DPRD Dorong Relokasi Warga Terdampak Longsor Mekar Rahayu

oleh
Sejumlah warga saat memperhatikan gumpalan material tanah pasca beberapa hari lalu dilanda longsor yang menewaskan satu orang dan memaksa dua KK mengungsi.

RADARSUMEDANG.id — Wakil Ketua DPRD Kabupaten Sumedang dari Fraksi PDI Perjuangan, Atang Setiawan, menyatakan pihaknya telah menjalin komunikasi intensif dengan Pemerintah Daerah terkait penanganan pascabencana longsor di Dusun Ciranggon, Desa Mekar Rahayu, Kecamatan Sumedang Selatan.

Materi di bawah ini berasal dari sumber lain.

import Mathlib
import Summits.Ventures.HodgeRepro2.A2TripleSumAssoc

/-!
# A2 annex — the degree of the Pontryagin product: `a ⋆ b ∈ H^{p+q−24}(B)` in the model

(A4.3.3) of sub-claim A2 (route/T4-A2-p6.md v6): the Gysin map `m_*` of the sum map has degree
`2(12 − 24) = −24`, so `a ⋆ b = m_*(a ⊗ b) ∈ H^{p+q−24}(B)` for `a ∈ H^p`, `b ∈ H^q`; in particular
`y = z ⋆ θ⁴ ∈ H^{20+8−24} = H⁴(B, ℚ)`.  In the twelve-plane model (`2|ι| = 24`) this file proves the
degree count from the definitions:

* `cop_mono_mem_span_both`: `Δ(e₁ ∧ ⋯ ∧ e_n) ∈ span { mono l₁ ⊗ mono l₂ : |l₁| + |l₂| = n }`
  (the coproduct is graded; both factors controlled, signs absorbed);
* `cop_mem_span_of_mem`: for `u ∈ ⋀^n`, `Δ u ∈ span { x ⊗ y : x ∈ ⋀^p, y ∈ ⋀^q, p + q = n }`;
* `pontryaginFunctional_eq_zero_of_mem`: for `a ∈ ⋀^i`, `b ∈ ⋀^j`, the functional
  `u ↦ ∫_{B×B} (a ⊗ b) ∪ Δ u` kills `⋀^n` unless `n = 4|ι| − i − j`;
* `repr_dualOf` / **`dualOf_mem_grading`**: the Poincaré dual of a functional supported in degree `d`
  lies in `⋀^{2|ι| − d}`;
* **`pontryagin_mem_grading`**: `a ∈ ⋀^i`, `b ∈ ⋀^j` (`i, j ≤ 2|ι|`), `2|ι| ≤ i + j ⇒
  a ⋆ b ∈ ⋀^{i + j − 2|ι|}`, and **`pontryagin_theta_pow_mem_grading`**: `z ∈ ⋀^{2|ι| − 4} ⇒
  z ⋆ θ⁴ ∈ ⋀^4` (the class `y` of Theorem A has degree `4`, as (S3) states).

Seat p6 (A2 owner), gen 16.  §8 (d): uses an L-value-free non-vanishing device: NO.
-/

namespace Summit.Ventures.HodgeRepro2.A2PontryaginDegree

open WeilPlanes WeilIntegral WeilCoproduct WeilPairing A2TripleSumPairing A2TripleSumPairingDegree
  A2IntegralDegree A2ModelDuality A2PontryaginModel A2TripleSumAssoc
open scoped TensorProduct

variable {ι : Type*} [DecidableEq ι]

/-- Pure tensors of two sub-monomials of `mono l` whose lengths add up to `|l|`. -/
def bothSubmono (l : List (Gen ι)) : Set (AA ι) :=
  {Z | ∃ l₁ l₂ : List (Gen ι), l₁.Sublist l ∧ l₂.Sublist l ∧ l₁.length + l₂.length = l.length ∧
    Z = mono l₁ ᵍ⊗ₜ[ℂ] mono l₂}

/-- The coproduct of a monomial, with both factors controlled: every term is
`± (sub-monomial) ⊗ (complementary sub-monomial)`. -/
theorem cop_mono_mem_span_both (l : List (Gen ι)) :
    cop (mono l) ∈ Submodule.span ℂ (bothSubmono l) := by
  induction l with
  | nil =>
    refine Submodule.subset_span ⟨[], [], List.Sublist.refl _, List.Sublist.refl _, rfl, ?_⟩
    simp [mono, one_eq_tmul_one]
  | cons g l ih =>
    rw [WeilIntegral.mono_cons, map_mul, cop_gen, add_mul]
    refine Submodule.add_mem _ ?_ ?_
    · refine Submodule.span_induction
        (p := fun Z _ => inl (gen g) * Z ∈ Submodule.span ℂ (bothSubmono (g :: l))) ?_ ?_ ?_ ?_ ih
      · rintro Z ⟨l₁, l₂, hl₁, hl₂, hlen, rfl⟩
        rw [inl_mul_tmul, ← WeilIntegral.mono_cons]
        exact Submodule.subset_span ⟨g :: l₁, l₂, hl₁.cons_cons g, hl₂.cons g,
          by rw [List.length_cons, List.length_cons, ← hlen]; omega, rfl⟩
      · simp
      · intro Z Z' _ _ hZ hZ'
        rw [mul_add]
        exact Submodule.add_mem _ hZ hZ'
      · intro a Z _ hZ
        rw [mul_smul_comm]
        exact Submodule.smul_mem _ a hZ
    · refine Submodule.span_induction
        (p := fun Z _ => inr (gen g) * Z ∈ Submodule.span ℂ (bothSubmono (g :: l))) ?_ ?_ ?_ ?_ ih
      · rintro Z ⟨l₁, l₂, hl₁, hl₂, hlen, rfl⟩
        rw [inr_gen_mul_mono_tmul, ← WeilIntegral.mono_cons]
        exact Submodule.smul_mem _ _ (Submodule.subset_span
          ⟨l₁, g :: l₂, hl₁.cons g, hl₂.cons_cons g,
            by rw [List.length_cons, List.length_cons, ← hlen]; omega, rfl⟩)
      · simp
      · intro Z Z' _ _ hZ hZ'
        rw [mul_add]
        exact Submodule.add_mem _ hZ hZ'
      · intro a Z _ hZ
        rw [mul_smul_comm]
        exact Submodule.smul_mem _ a hZ

/-- Pure tensors `x ⊗ y` with `x ∈ ⋀^p`, `y ∈ ⋀^q`, `p + q = n`. -/
def gradedTensors (n : ℕ) : Set (AA ι) :=
  {Z | ∃ (p q : ℕ) (x y : A ι), x ∈ grading ι p ∧ y ∈ grading ι q ∧ p + q = n ∧ Z = x ᵍ⊗ₜ[ℂ] y}

/-- The coproduct is graded: `u ∈ ⋀^n ⇒ Δ u ∈ span { x ⊗ y : deg x + deg y = n }`. -/
theorem cop_mem_span_of_mem [Fintype ι] {n : ℕ} {u : A ι} (hu : u ∈ grading ι n) :
    cop u ∈ Submodule.span ℂ (gradedTensors n) := by
  refine Submodule.span_induction (p := fun u _ => cop u ∈ Submodule.span ℂ (gradedTensors n))
    ?_ ?_ ?_ ?_ (exteriorPower_le_span_mono n hu)
  · rintro _ ⟨l, hl, rfl⟩
    refine Submodule.span_mono ?_ (cop_mono_mem_span_both l)
    rintro _ ⟨l₁, l₂, _, _, hlen, rfl⟩
    exact ⟨l₁.length, l₂.length, mono l₁, mono l₂, mono_mem_grading l₁, mono_mem_grading l₂,
      hlen.trans hl, rfl⟩
  · simp
  · intro x y _ _ hx hy
    rw [map_add]
    exact Submodule.add_mem _ hx hy
  · intro a x _ hx
    rw [map_smul]
    exact Submodule.smul_mem _ a hx

/-- `(a ⊗ b) · (x ⊗ y) = ± (a ∧ x) ⊗ (b ∧ y)` for homogeneous `b`, `x`: the double integral of it
vanishes unless `deg a + deg x = deg b + deg y = 2|ι|`. -/
theorem II_inl_mul_inr_mul_tmul_eq_zero [Fintype ι] {i j p q : ℕ} {a b x y : A ι}
    (ha : a ∈ grading ι i) (hb : b ∈ grading ι j) (hx : x ∈ grading ι p) (hy : y ∈ grading ι q)
    (h : ¬ (i + p = Fintype.card (Gen ι) ∧ j + q = Fintype.card (Gen ι))) :
    II (inl a * inr b * (x ᵍ⊗ₜ[ℂ] y)) = 0 := by
  have hmul := GradedTensorProduct.tmul_coe_mul_coe_tmul (grading ι) (grading ι) a
    (⟨b, hb⟩ : grading ι j) (⟨x, hx⟩ : grading ι p) y
  simp only at hmul
  rw [inl_mul_inr, hmul, neg_one_uzpow_smul, map_smul, II_tmul, smul_eq_mul]
  rcases Classical.not_and_iff_not_or_not.mp h with h' | h'
  · rw [integral_mul_eq_zero_of_mem_of_mem ha hx h', zero_mul, mul_zero]
  · rw [integral_mul_eq_zero_of_mem_of_mem hb hy h', mul_zero, mul_zero]

/-- The functional `u ↦ ∫_{B×B} (a ⊗ b) ∪ Δ u` of `a ∈ ⋀^i`, `b ∈ ⋀^j` kills `⋀^n` unless
`i + j + n = 4|ι|` (the pairing lives in the top degree of `B × B`). -/
theorem pontryaginFunctional_eq_zero_of_mem [Fintype ι] {i j n : ℕ} {a b u : A ι}
    (ha : a ∈ grading ι i) (hb : b ∈ grading ι j) (hu : u ∈ grading ι n)
    (hn : i + j + n ≠ 2 * Fintype.card (Gen ι)) : pontryaginFunctional a b u = 0 := by
  rw [pontryaginFunctional_apply]
  refine Submodule.span_induction (p := fun Z _ => II (inl a * inr b * Z) = 0) ?_ ?_ ?_ ?_
    (cop_mem_span_of_mem hu)
  · rintro _ ⟨p, q, x, y, hx, hy, hpq, rfl⟩
    refine II_inl_mul_inr_mul_tmul_eq_zero ha hb hx hy ?_
    rintro ⟨h1, h2⟩
    apply hn
    omega
  · simp
  · intro Z Z' _ _ hZ hZ'
    rw [mul_add, map_add, hZ, hZ', add_zero]
  · intro r Z _ hZ
    rw [mul_smul_comm, map_smul, hZ, smul_zero]

/-- The coordinates of the Poincaré dual: `repr (dualOf P) s = ± P (e_{sᶜ})`. -/
theorem repr_dualOf [Fintype ι] (P : Module.Dual ℂ (A ι))
    (s : Finset (Fin (Fintype.card (Gen ι)))) :
    ∃ ε : ℂ, (ε = 1 ∨ ε = -1) ∧ (aBasis (ι := ι)).repr (dualOf P) s = ε * P (aBasis sᶜ) := by
  obtain ⟨ε, hε, h⟩ := integral_mul_aBasis_compl (dualOf P) s
  rw [integral_dualOf_mul] at h
  refine ⟨ε, hε, ?_⟩
  have hε' : ε * ε = 1 := by rcases hε with rfl | rfl <;> norm_num
  calc (aBasis (ι := ι)).repr (dualOf P) s
      = (aBasis (ι := ι)).repr (dualOf P) s * (ε * ε) := by rw [hε', mul_one]
    _ = ε * ((aBasis (ι := ι)).repr (dualOf P) s * ε) := by ring
    _ = ε * P (aBasis sᶜ) := by rw [← h]

/-- A basis monomial indexed by `s` has degree `|s|`. -/
theorem aBasis_mem_grading [Fintype ι] (s : Finset (Fin (Fintype.card (Gen ι)))) :
    (aBasis s : A ι) ∈ grading ι s.card := by
  rw [aBasis_apply, ← length_genListOf]
  exact mono_mem_grading _

/-- **The Poincaré dual of a functional supported in degree `d` lies in degree `2|ι| − d`.** -/
theorem dualOf_mem_grading [Fintype ι] (P : Module.Dual ℂ (A ι)) (d : ℕ)
    (hP : ∀ {n : ℕ} {u : A ι}, u ∈ grading ι n → n ≠ d → P u = 0) :
    dualOf P ∈ grading ι (Fintype.card (Gen ι) - d) := by
  rw [← (aBasis (ι := ι)).sum_repr (dualOf P)]
  refine Submodule.sum_mem _ fun s _ => ?_
  by_cases hs : s.card = Fintype.card (Gen ι) - d
  · exact Submodule.smul_mem _ _ (hs ▸ aBasis_mem_grading s)
  · obtain ⟨ε, _, h⟩ := repr_dualOf P s
    have hc : sᶜ.card ≠ d := by
      rw [Finset.card_compl, Fintype.card_fin]
      intro heq
      apply hs
      have := Finset.card_le_univ s
      rw [Fintype.card_fin] at this
      omega
    rw [h, hP (aBasis_mem_grading sᶜ) hc, mul_zero, zero_smul]
    exact Submodule.zero_mem _

/-- **The degree of the Pontryagin product** ((A4.3.3): `m_*` has degree `−2|ι| = −24`):
`a ∈ ⋀^i`, `b ∈ ⋀^j` with `i, j ≤ 2|ι|` and `2|ι| ≤ i + j ⇒ a ⋆ b ∈ ⋀^{i + j − 2|ι|}`. -/
theorem pontryagin_mem_grading [Fintype ι] {i j : ℕ} {a b : A ι} (ha : a ∈ grading ι i)
    (hb : b ∈ grading ι j) (hi : i ≤ Fintype.card (Gen ι)) (hj : j ≤ Fintype.card (Gen ι))
    (hij : Fintype.card (Gen ι) ≤ i + j) :
    pontryagin a b ∈ grading ι (i + j - Fintype.card (Gen ι)) := by
  have h := dualOf_mem_grading (pontryaginFunctional a b) (2 * Fintype.card (Gen ι) - (i + j))
    (fun {n} {u} hu hn => pontryaginFunctional_eq_zero_of_mem ha hb hu (by omega))
  have hcard : Fintype.card (Gen ι) - (2 * Fintype.card (Gen ι) - (i + j)) =
      i + j - Fintype.card (Gen ι) := by omega
  rw [hcard] at h
  exact h

/-- `z ∈ ⋀^{2|ι| − 4} ⇒ z ⋆ θ⁴ ∈ ⋀^4` (`|ι| ≥ 4`): the class `y` of Theorem A has degree `4`
((S3)). -/
theorem pontryagin_theta_pow_mem_grading [Fintype ι] (hι : 4 ≤ Fintype.card ι) {z : A ι}
    (hz : z ∈ grading ι (2 * Fintype.card ι - 4)) (c : ι → ℂ) :
    pontryagin z (theta c ^ 4) ∈ grading ι 4 := by
  have h := pontryagin_mem_grading hz (theta_pow_mem_grading c 4) (by rw [card_gen]; omega)
    (by rw [card_gen]; omega) (by rw [card_gen]; omega)
  have hcard : 2 * Fintype.card ι - 4 + 2 * 4 - Fintype.card (Gen ι) = 4 := by
    rw [card_gen]; omega
  rw [hcard] at h
  exact h

end Summit.Ventures.HodgeRepro2.A2PontryaginDegree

Hal tersebut disampaikan Atang saat menyerahkan bantuan stimulan kepada korban terdampak longsor bersama jajaran DPC PDI-P Kabupaten Sumedang juga Ketua DPD PDI-P Provinsi Jawa Barat, Ono Surono, Senin (13/4/2026).

Ia menegaskan, kebutuhan mendesak para korban harus segera dipenuhi, terutama terkait tempat tinggal sementara dan rencana relokasi.

“Untuk sementara, keluarga yang terdampak mengungsi ke rumah tetangga terdekat. Namun Pemda harus segera mengambil langkah relokasi, khususnya terhadap dua rumah di Dusun Ciranggon yang sudah tidak layak huni,” ujar Atang kepada Radar Sumedang.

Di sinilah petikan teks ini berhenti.